À ce jugement d’un érudit, nous opposerons avec confiance celui d’un savant[2] : « Un contemporain des deux Pline, Jules Frontin composa quatre livres de stratagèmes militaires : c’est un tissu d’exemples fournis par les grands capitaines grecs, gaulois, carthaginois, romains, et qui correspondent aux différentes branches de l’administration et de la direction des armées. L’art de cacher ses entreprises et de découvrir celles de l’ennemi, de choisir et de disputer les postes, de dresser des embûches et d’y échapper, d’apaiser les séditions et d’enflammer le courage, de se ménager les avantages du temps et du lieu, de ranger les troupes en bataille et de déconcerter les dispositions prises par son adversaire, de dissimuler ses propres revers et de les réparer ; l’habileté nécessaire dans les retraites, dans les assauts, dans les siéges, dans le passage des fleuves, dans les approvisionnements ; la conduite à tenir à l’égard des transfuges et des traîtres ; enfin le maintien de la discipline, et la pratique des plus rigoureuses vertus, justice, modération et constance, au sein des camps, des combats, des désastres et des triomphes : tel est le plan de ce recueil. On a douté aussi de son authenticité ; mais Poleni a exposé les raisons de croire que Jules Frontin l’a réellement rédigé sous le règne de Domitien. Dans tous les cas, il serait fort préférable à celui de Valère Maxime, et par la méthode, quoiqu’elle ne soit pas toujours parfaite, et par la précision des idées, et surtout par le choix des faits.

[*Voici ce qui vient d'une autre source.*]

/-- **THE SHELL in the flipped currency: `casselsTate_levelInputs K` ⟸ «for every `f` with `hPTc`'s hypothesis, every `h` with
`Ψ h = θ′_* [f]` (`θ′ = pairingDualHom (p^{2M₀}) desc.flip`, the currency of `…WeilTransport`) and every `y ∈ Ш¹(K, E[p^{M₀}])`:
`classBarInv(Φ⁻¹ y ∘ ∂h) = 0`».**  Same proof as `casselsTate_levelInputs_of_readout_vanishing` with the flipped exhaustion.
[cite: MilneADT2006, Ch. I, Thm. 4.10 (a) (proof, pp. 57–58), Lemma 4.13, §6 Thm. 6.13 (a) (p. 88)]
[cite: CasselsFrohlichANT1967, Ch. VII §11.2 (bis)] -/
theorem casselsTate_levelInputs_of_readout_vanishing_flip (K : Type) [Field K] [NumberField K]
    (hbridge : ∀ (W : WeierstrassCurve ℚ) [W.IsElliptic] (p M₀ : ℕ), p.Prime → p ≠ 2 → 1 ≤ M₀ →
      ∀ [NeZero (p ^ M₀)] [NeZero (p ^ M₀ * p ^ M₀)] [Finite (geomTorsion (W.baseChange K) ((p ^ M₀ : ℕ) : ℤ))]
        (e : geomTorsion (W.baseChange K) ((p ^ M₀ * p ^ M₀ : ℕ) : ℤ) →
          geomTorsion (W.baseChange K) ((p ^ M₀ * p ^ M₀ : ℕ) : ℤ) → AlgebraicClosure K)
        (hμ : ∀ S T, e S T ^ (p ^ M₀ * p ^ M₀) = 1)
        (hadd₁ : ∀ S₁ S₂ T, e (S₁ + S₂) T = e S₁ T * e S₂ T)
        (hadd₂ : ∀ S T₁ T₂, e S (T₁ + T₂) = e S T₁ * e S T₂)
        (hgal : ∀ (σ : absoluteGaloisGroup K)
          (S T : geomTorsion (W.baseChange K) ((p ^ M₀ * p ^ M₀ : ℕ) : ℤ)), σ • e S T = e (σ • S) (σ • T)),
        (∀ T, e T T = 1) → (∀ T, (∀ S, e S T = 1) → T = 0) →
        ∀ f : contTwoCocycles ((W.baseChange K).torsionGaloisModule ((p ^ M₀ : ℕ) : ℤ)).toTopRep,
          (∀ g : contOneCocycles ((W.baseChange K).torsionGaloisModule ((p ^ M₀ : ℕ) : ℤ)).toTopRep,
            (∀ v : Place K, locClass ((W.baseChange K).torsionGaloisModule ((p ^ M₀ : ℕ) : ℤ))
                (Place.Completion v)
                (resOne ((W.baseChange K).torsionGaloisModule ((p ^ M₀ : ℕ) : ℤ)) (Place.Completion v) g) = 0) →
            ∃ (C : PTChoice (W.baseChange K) (p ^ M₀) e hμ hadd₁ hadd₂ hgal f g) (S : Finset (Place K)),
              (∀ v ∉ S, C.localTerm (LocalInvariants.canonical K (p ^ M₀ * p ^ M₀)) v = 0) ∧
                ∑ v ∈ S, C.localTerm (LocalInvariants.canonical K (p ^ M₀ * p ^ M₀)) v = 0) →
          ∀ h : (presentationComplex ((W.baseChange K).torsionGaloisModule ((p ^ M₀ : ℕ) : ℤ))).X₁ ⟶ classBarD K,
            shaTwoConnecting ((W.baseChange K).torsionGaloisModule ((p ^ M₀ : ℕ) : ℤ)) (p ^ M₀ * p ^ M₀)
                (FirstCaseData.mul_nsmul_geomTorsion_eq_zero (W := W.baseChange K) (m := p ^ M₀)) h =
              galoisCohomology.map (pairingDualIntertwining
                (ρ₁ := (W.baseChange K).torsionGaloisModule ((p ^ M₀ : ℕ) : ℤ))
                (ρ₂ := (W.baseChange K).torsionGaloisModule ((p ^ M₀ : ℕ) : ℤ))
                (B := (descendHom (W.baseChange K) (p ^ M₀) (p ^ M₀) e hμ hadd₁ hadd₂).flip)
                (descendHom_flip_smul (W.baseChange K) (p ^ M₀) e hμ hadd₁ hadd₂ hgal)) 2
                (twoCocycleClass _ f) →
            ∀ y ∈ sha ((W.baseChange K).torsionGaloisModule ((p ^ M₀ : ℕ) : ℤ)),
              classBarInv K (((extOneEquiv ((W.baseChange K).torsionGaloisModule ((p ^ M₀ : ℕ) : ℤ))).symm y).comp
                (boundary (presentationComplex_shortExact ((W.baseChange K).torsionGaloisModule ((p ^ M₀ : ℕ) : ℤ)))
                  (classBarD K) h) (rfl : 1 + 1 = 2)) = 0) :
    casselsTate_levelInputs K :=
  CasselsTateConj.casselsTate_levelInputs_of_shaTwoCochain K
    fun W _ p M₀ hp hp2 hM₀ _ e hμ hadd₁ hadd₂ hgal halt hnd f hf => by
      haveI : NeZero (p ^ M₀ * p ^ M₀) := ⟨mul_ne_zero (NeZero.ne _) (NeZero.ne _)⟩
      haveI : Finite (geomTorsion (W.baseChange K) ((p ^ M₀ : ℕ) : ℤ)) :=
        finite_geomTorsion_of_neZero (W.baseChange K) (p ^ M₀)
      haveI : Finite (TateDual K (geomTorsion (W.baseChange K) ((p ^ M₀ : ℕ) : ℤ)) (p ^ M₀ * p ^ M₀)) :=
        DiscreteGaloisModule.TateDual.finite K _ _
      obtain ⟨C, -, -⟩ := hf 0 fun v => locClass_resOne_zero _ v
      obtain ⟨ι, κ, hι, hκι, hικ⟩ := exists_bidual_intertwining (n := p ^ M₀ * p ^ M₀)
        ((W.baseChange K).torsionGaloisModule ((p ^ M₀ : ℕ) : ℤ))
        (FirstCaseData.mul_nsmul_geomTorsion_eq_zero (W := W.baseChange K) (m := p ^ M₀))
      exact C.twoCocycleClass_eq_zero_of_shaTwoConnecting_eq_zero_flip
        (FirstCaseData.mul_nsmul_geomTorsion_eq_zero (W := W.baseChange K) (m := p ^ M₀)) halt hnd
        fun h hh => shaTwoConnecting_eq_zero_of_forall_sha_classBarInv_extOneEquiv_symm_eq_zero _ _ ι κ hι hκι hικ h
          (hbridge W p M₀ hp hp2 hM₀ e hμ hadd₁ hadd₂ hgal halt hnd f hf h hh)

end Summit.BirchSwinnertonDyer.BirchSwinnertonDyer.Theorems.ShaTwoCochainTheta

end
/-! ## §2 HEAD: the self-dual block isometry on letters -/

/-- **THE PLANCHEREL ISOMETRY OF A SELF-DUAL BLOCK, ON LETTERS (ROADCARD §3′ D4′c (SD)).**  Data: a finite-dimensional complex inner-product space `V` (a model of `V(χ, K′, ω)`), vectors
`φ_a ∈ V` (`a ∈ α` finite), a family `x : ι → H` in a complex inner-product space (E1: `[θ_{Ψ_i}] ∈ L²(X,μ)`, `Ψ_i = Σ_a f_{i,a} ⊗ φ_a`, `f_{i,a} ∈ C²_c((0,∞))`), an operator datum
`M : ℂ → End V` and residue operators `R : ℝ → End V`.  LETTERS: (i) MS ENTRIES `hs`∕`hr`∕`hB` for `z ↦ ⟪φ_b, M(z)φ_a⟫` on an open `U ⊇ {½ ≤ Re z ≤ σ₀}` off a finset `S ⊂ (½, σ₀)` of real
poles (★ T4b-multi's currency, per entry); (ii) RESIDUE POSITIVITY `hRsymm`∕`hRpos` on `S`; (iii) FE∕ADJOINT off a co-discrete `P` (`hPcd`, `hFE : M(1−z)(M(z)v) = v`, `hadj : ⟪x, M(z)y⟫ =
⟪M(z̄)x, y⟫`) and AXIS CONTINUITY `hcont`; (iv) the TWO-TERM GRAM LETTER on `Re z = σ₀` in vector currency
`hGram : ⟪x_i, x_j⟫ = C·((2π)⁻¹·∫_ℝ (⟪Ψ̂_i(−(1−z̄)), Ψ̂_j(−z)⟫ + ⟪Ψ̂_i(−z̄), M(z)Ψ̂_j(−z)⟫) dy)`, `C ≥ 0`.  CONCLUSION: there are residue model vectors `r_i ∈ ⊕_{c∈S} V` with
`⟪r_i, r_j⟫ = C·Σ_{c∈S} ⟪Ψ̂_i(−c), R_c Ψ̂_j(−c)⟫`, axis model vectors `w_i ∈ L²((0,∞); V)` representing `U_i(t) = Ψ̂_i(−(½+it)) + M(½−it)Ψ̂_i(−(½−it))`, and a LINEAR ISOMETRY
**`U : closure span {x_i} →ₗᵢ[ℂ] (⊕_{c∈S} V) ⊕₂ L²((0,∞); V)` with `U x_i = (r_i, √(C∕2π) • w_i)`**.  Assembly: ★ part 2 (contour shift) ∘ ★ part 4a (residue Gram) ∘ ★ part 3
(unitary axis) ∘ ★ part 1 (`⊕`-isometry over ★ P3a). [cite: MoeglinWaldspurger1995, II.2.4, IV.3.12] [cite: Langlands1976, §7] [cite: Iwaniec2002, §7.3] -/
theorem exists_linearIsometry_selfDual_of_letters [FiniteDimensional ℂ V] {H : Type*} [NormedAddCommGroup H] [InnerProductSpace ℂ H]
    {ι α : Type*} [Fintype α] {f : ι → α → ℝ → ℂ}
    (hf : ∀ i a, ContDiff ℝ 2 (f i a)) (hfs : ∀ i a, HasCompactSupport (f i a)) (hf0 : ∀ i a, tsupport (f i a) ⊆ Ioi 0)
    (φ : α → V) (M : ℂ → V →ₗ[ℂ] V) {σ₀ : ℝ} (hσ₀ : 1 / 2 < σ₀)
    {U : Set ℂ} (hUo : IsOpen U) (hUs : {z : ℂ | 1 / 2 ≤ z.re ∧ z.re ≤ σ₀} ⊆ U) (S : Finset ℝ) (hS : ∀ c ∈ S, 1 / 2 < c ∧ c < σ₀)
    (hs : ∀ a b, DifferentiableOn ℂ (fun z : ℂ => ⟪φ b, M z (φ a)⟫_ℂ) (U \ ((S.image fun c : ℝ => (c : ℂ)) : Set ℂ)))
    (R : ℝ → V →ₗ[ℂ] V) (hr : ∀ a b, ∀ c ∈ S, Tendsto (fun z : ℂ => (z - c) * ⟪φ b, M z (φ a)⟫_ℂ) (𝓝[≠] (c : ℂ)) (𝓝 ⟪φ b, R c (φ a)⟫_ℂ))
    {B : ℝ} (hB : ∀ a b, ∀ z : ℂ, 1 / 2 < z.re → z.re ≤ σ₀ → 1 ≤ |z.im| → ‖⟪φ b, M z (φ a)⟫_ℂ‖ ≤ B)
    (hRsymm : ∀ c ∈ S, ∀ v v' : V, ⟪v, R c v'⟫_ℂ = ⟪R c v, v'⟫_ℂ) (hRpos : ∀ c ∈ S, ∀ v : V, 0 ≤ RCLike.re ⟪v, R c v⟫_ℂ)
    {P : Set ℂ} (hPcd : ∀ z₀ : ℂ, ∀ᶠ w in 𝓝[≠] z₀, w ∉ P)
    (hFE : ∀ z : ℂ, z ∉ P → 1 - z ∉ P → ∀ v : V, M (1 - z) (M z v) = v) (hadj : ∀ z : ℂ, z ∉ P → conj z ∉ P → ∀ v v' : V, ⟪v, M z v'⟫_ℂ = ⟪M (conj z) v, v'⟫_ℂ)
    (hcont : ∀ v : V, Continuous fun t : ℝ => M ((((1 / 2 : ℝ)) : ℂ) + t * I) v)
    (x : ι → H) {C : ℝ} (hC : 0 ≤ C)
    (hGram : ∀ i j, ⟪x i, x j⟫_ℂ = (C : ℂ) * ((((2 * π)⁻¹ : ℝ) : ℂ) * ∫ y : ℝ,
      (⟪∑ b, mellin (f i b) (-(1 - conj ((σ₀ : ℂ) + y * I))) • φ b, ∑ a, mellin (f j a) (-((σ₀ : ℂ) + y * I)) • φ a⟫_ℂ +
        ⟪∑ b, mellin (f i b) (-conj ((σ₀ : ℂ) + y * I)) • φ b, M ((σ₀ : ℂ) + y * I) (∑ a, mellin (f j a) (-((σ₀ : ℂ) + y * I)) • φ a)⟫_ℂ))) :
    ∃ (r : ι → PiLp 2 (fun _ : ↥S => V)) (w : ι → Lp V 2 ((volume : Measure ℝ).restrict (Ioi 0)))
      (Uiso : (Submodule.span ℂ (Set.range x)).topologicalClosure →ₗᵢ[ℂ] WithLp 2 (PiLp 2 (fun _ : ↥S => V) × Lp V 2 ((volume : Measure ℝ).restrict (Ioi 0)))),
      (∀ i j, ⟪r i, r j⟫_ℂ = (C : ℂ) * ∑ c ∈ S, ⟪∑ b, mellin (f i b) (-(c : ℂ)) • φ b, R c (∑ a, mellin (f j a) (-(c : ℂ)) • φ a)⟫_ℂ) ∧
      (∀ i, (w i : ℝ → V) =ᵐ[(volume : Measure ℝ).restrict (Ioi 0)] fun t => (∑ a, mellin (f i a) (-((((1 / 2 : ℝ)) : ℂ) + t * I)) • φ a) +
        M ((((1 / 2 : ℝ)) : ℂ) + ((-t : ℝ) : ℂ) * I) (∑ a, mellin (f i a) (-((((1 / 2 : ℝ)) : ℂ) + ((-t : ℝ) : ℂ) * I)) • φ a)) ∧
      (∀ i, Uiso ⟨x i, mem_topologicalClosure_span x i⟩ = WithLp.toLp 2 (r i, ((Real.sqrt (C * (2 * π)⁻¹) : ℝ) : ℂ) • w i)) := by
  haveI : CompleteSpace V := FiniteDimensional.complete ℂ V
  -- the axis data
  set A : ι → ℝ → V := fun i t => ∑ a, mellin (f i a) (-((((1 / 2 : ℝ)) : ℂ) + t * I)) • φ a with hA
  set c : ℝ → V → V := fun t => ⇑(M ((((1 / 2 : ℝ)) : ℂ) + t * I)) with hc
  set κ : ℝ := C * (2 * π)⁻¹ with hκ
  have hκ0 : 0 ≤ κ := mul_nonneg hC (inv_nonneg.2 (by positivity))
  -- (iii) ⇒ unitarity and adjoint reflection on the axis (★ part 3)
  obtain ⟨hc1, hcs⟩ := hc1_hcs_of_fe_of_adj (s := fun z => ⇑(M z)) hPcd hFE hadj hcont
  -- (ii) ⇒ the residue model vectors (★ part 4a)
  obtain ⟨r, hrG⟩ := exists_gram_of_nonneg_finset S R hRsymm hRpos (fun i (c : ℝ) => ∑ a, mellin (f i a) (-(c : ℂ)) • φ a) hC
  -- (i)+(iv) ⇒ the Gram entries on the unitary axis (★ part 2)
  have hshift : ∀ i j, ⟪x i, x j⟫_ℂ = (C : ℂ) * (∑ c ∈ S, ⟪∑ b, mellin (f i b) (-(c : ℂ)) • φ b, R c (∑ a, mellin (f j a) (-(c : ℂ)) • φ a)⟫_ℂ) +
      (C : ℂ) * ((((2 * π)⁻¹ : ℝ) : ℂ) * ∫ y : ℝ,
        (⟪∑ b, mellin (f i b) (-(1 - conj ((((1 / 2 : ℝ)) : ℂ) + y * I))) • φ b, ∑ a, mellin (f j a) (-((((1 / 2 : ℝ)) : ℂ) + y * I)) • φ a⟫_ℂ +
          ⟪∑ b, mellin (f i b) (-conj ((((1 / 2 : ℝ)) : ℂ) + y * I)) • φ b, M ((((1 / 2 : ℝ)) : ℂ) + y * I) (∑ a, mellin (f j a) (-((((1 / 2 : ℝ)) : ℂ) + y * I)) • φ a)⟫_ℂ)) :=
    fun i j => pseudoEisenstein_contourShift_vector_of_letters (hf j) (hfs j) (hf0 j) (hf i) (hfs i) (hf0 i) hσ₀ φ φ M hUo hUs S hS hs R hr hB (hGram i j)
  -- the axis integrand in `(A, c)` form (★ part 1 `axis_integrand_eq_op`)
  have hG_eq : ∀ i j (y : ℝ),
      ⟪∑ b, mellin (f i b) (-(1 - conj ((((1 / 2 : ℝ)) : ℂ) + y * I))) • φ b, ∑ a, mellin (f j a) (-((((1 / 2 : ℝ)) : ℂ) + y * I)) • φ a⟫_ℂ +
          ⟪∑ b, mellin (f i b) (-conj ((((1 / 2 : ℝ)) : ℂ) + y * I)) • φ b, M ((((1 / 2 : ℝ)) : ℂ) + y * I) (∑ a, mellin (f j a) (-((((1 / 2 : ℝ)) : ℂ) + y * I)) • φ a)⟫_ℂ =
        ⟪A i y, A j y⟫_ℂ + ⟪A i (-y), c y (A j y)⟫_ℂ := fun i j y => by
    have key := axis_integrand_eq_op (fun w => ∑ a, mellin (f j a) w • φ a) (fun w => ∑ b, mellin (f i b) w • φ b) (fun z => ⇑(M z)) y
    beta_reduce at key
    rw [key]
  have hGint : ∀ i j, Integrable fun t : ℝ => ⟪A i t, A j t⟫_ℂ + ⟪A i (-t), c t (A j t)⟫_ℂ := fun i j => by
    have h := integrable_vectorIntegrand_vertical (hf j) (hfs j) (hf0 j) (hf i) (hfs i) (hf0 i) hσ₀ φ φ M hUo hUs S (fun c hc => (hS c hc).1) hs hB
      (σ := 1 / 2) le_rfl hσ₀.le (fun c hc => (hS c hc).1.ne)
    exact h.congr (Eventually.of_forall fun y => hG_eq i j y)
  have hGram' : ∀ i j, ⟪x i, x j⟫_ℂ = ⟪r i, r j⟫_ℂ + (κ : ℂ) * ∫ t : ℝ, (⟪A i t, A j t⟫_ℂ + ⟪A i (-t), c t (A j t)⟫_ℂ) := fun i j => by
    rw [hshift i j, hrG i j, ← integral_congr_ae (Eventually.of_forall (hG_eq i j)), hκ]
    push_cast
    ring
  -- the axis model vectors in `L²((0,∞); V)` (§1)
  have hUmem : ∀ i, MemLp (fun t : ℝ => A i t + c (-t) (A i (-t))) 2 ((volume : Measure ℝ).restrict (Ioi 0)) := fun i =>
    memLp_two_axisModel_selfDual (hf i) (hfs i) (hf0 i) φ M hc1 hcont
  refine ⟨r, fun i => (hUmem i).toLp _, ?_⟩
  obtain ⟨Uiso, hU⟩ := exists_linearIsometry_of_twoTerm_gram (V := V) (x := x) (r := r) (A := A) (c := c) hc1 hcs hκ0 (fun i => (hUmem i).toLp _)
    (fun i => MemLp.coeFn_toLp _) hGint hGram'
  exact ⟨Uiso, hrG, fun i => MemLp.coeFn_toLp _, hU⟩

C’est l’ouvrage d’un bien meilleur esprit : en général, Frontin puise aux sources historiques les plus recommandables ; et lorsqu’il ajoute quelques notions à celles que renferment les grands corps d’annales, elles sont claires, instructives, propres à compléter ou à enrichir l’histoire militaire de l’antiquité. »

Le recueil des Stratagèmes, malgré quelques récits invraisemblables et même absurdes qu’il renferme, et dont la plupart

  1. Hist. abr. de la litt. rom., t. ii, p. 454.
  2. Daunou, Cours d’études d’hist., t. Ier, p. 431.